Santa Croce e il dito di Sant’Irene
Passeggiando nel cuore antico tra vicoli e pagine di storia
Mario Cazzato
Narrano le storie che il secondo marito di Maria d’Enghien, Ladislao d’Angio Durazzo, il 1410 donò alla chiesa di Santa Croce una reliquia di sant’Irene che successivamente sapremo consistere in un dito. Fu donata in un prezioso vaso accompagnata da una iscrizione greca. Il tutto passò nella nuova chiesa di Santa Croce, quella cinquecentesca, dove fu vista dal Beatillo e dall’Infantino.

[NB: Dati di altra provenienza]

/-- `cnotOn` transported along `E`. [folklore] -/
theorem cnotOn_embed (i j : Fin b) (h : i ≠ j) :
    mapWiresGate E (cnotOn i j h) = cnotOn (E i) (E j) (fun e => h (E.injective e)) := by
  simp only [cnotOn, mapWiresGate]
  congr 1
  ext k
  fin_cases k <;> rfl

/-- `xWord` transported along `E`. [folklore] -/
theorem xWord_embed (a : Fin b) : (xWord a).map (mapWiresGate E) = xWord (E a) := by
  simp [xWord, hOn_embed, sOn_embed]

/-- `cczWord` transported along `E`. [folklore] -/
theorem cczWord_embed (a c d : Fin b) (hac : a ≠ c) (had : a ≠ d) (hcd : c ≠ d) :
    (cczWord a c d hac had hcd).map (mapWiresGate E) =
      cczWord (E a) (E c) (E d) (fun e => hac (E.injective e)) (fun e => had (E.injective e))
        (fun e => hcd (E.injective e)) := by
  simp [cczWord, tOn_embed, sOn_embed, cnotOn_embed]

/-- `toffoliWord` transported along `E`. [folklore] -/
theorem toffoliWord_embed (a c d : Fin b) (hac : a ≠ c) (had : a ≠ d) (hcd : c ≠ d) :
    (toffoliWord a c d hac had hcd).map (mapWiresGate E) =
      toffoliWord (E a) (E c) (E d) (fun e => hac (E.injective e)) (fun e => had (E.injective e))
        (fun e => hcd (E.injective e)) := by
  rw [toffoliWord, toffoliWord, List.map_cons, List.map_append, cczWord_embed]
  simp [hOn_embed]

/-- `chWord` transported along `E`. [folklore] -/
theorem chWord_embed (c a : Fin b) (h : c ≠ a) :
    (chWord c a h).map (mapWiresGate E) = chWord (E c) (E a) (fun e => h (E.injective e)) := by
  have hw : ∀ l : List G1, (wireWord a l).map (mapWiresGate E) = wireWord (E a) l := by
    intro l
    simp only [wireWord, List.map_map]
    refine List.map_congr_left fun g _ => ?_
    cases g
    · exact hOn_embed E a
    · exact sOn_embed E a
    · exact tOn_embed E a
  rw [chWord, chWord, List.map_append, List.map_append, hw, hw]
  simp [czWord, hOn_embed, cnotOn_embed]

Il Beatillo la trascrive è ne offre una traduzione in volgare. Sembra che quando si costruì in Santa Croce l’altare delle reliquie quella quattrocentesca di Sant’Irene fu, insieme a moltissime altre, qui collocata. Del prezioso vaso nulla più si seppe. Quindi dalla vecchia Santa Croce nella nuova fu trasportato il sepolcro della contessa e la famosa reliquia, di quella che dopo qualche decennio doveva diventare la protettrice principale di Lecce. Non fu dunque un caso che quando i celestini costruirono il portale principale della loro Chiesa, affidato a Francesco Antonio Zimbalo, vollero fissare in alto, proprio su questo portale, lo stemma della contessa-regina. Una bella storia che lumeggia la particolare mentalità di quei secoli.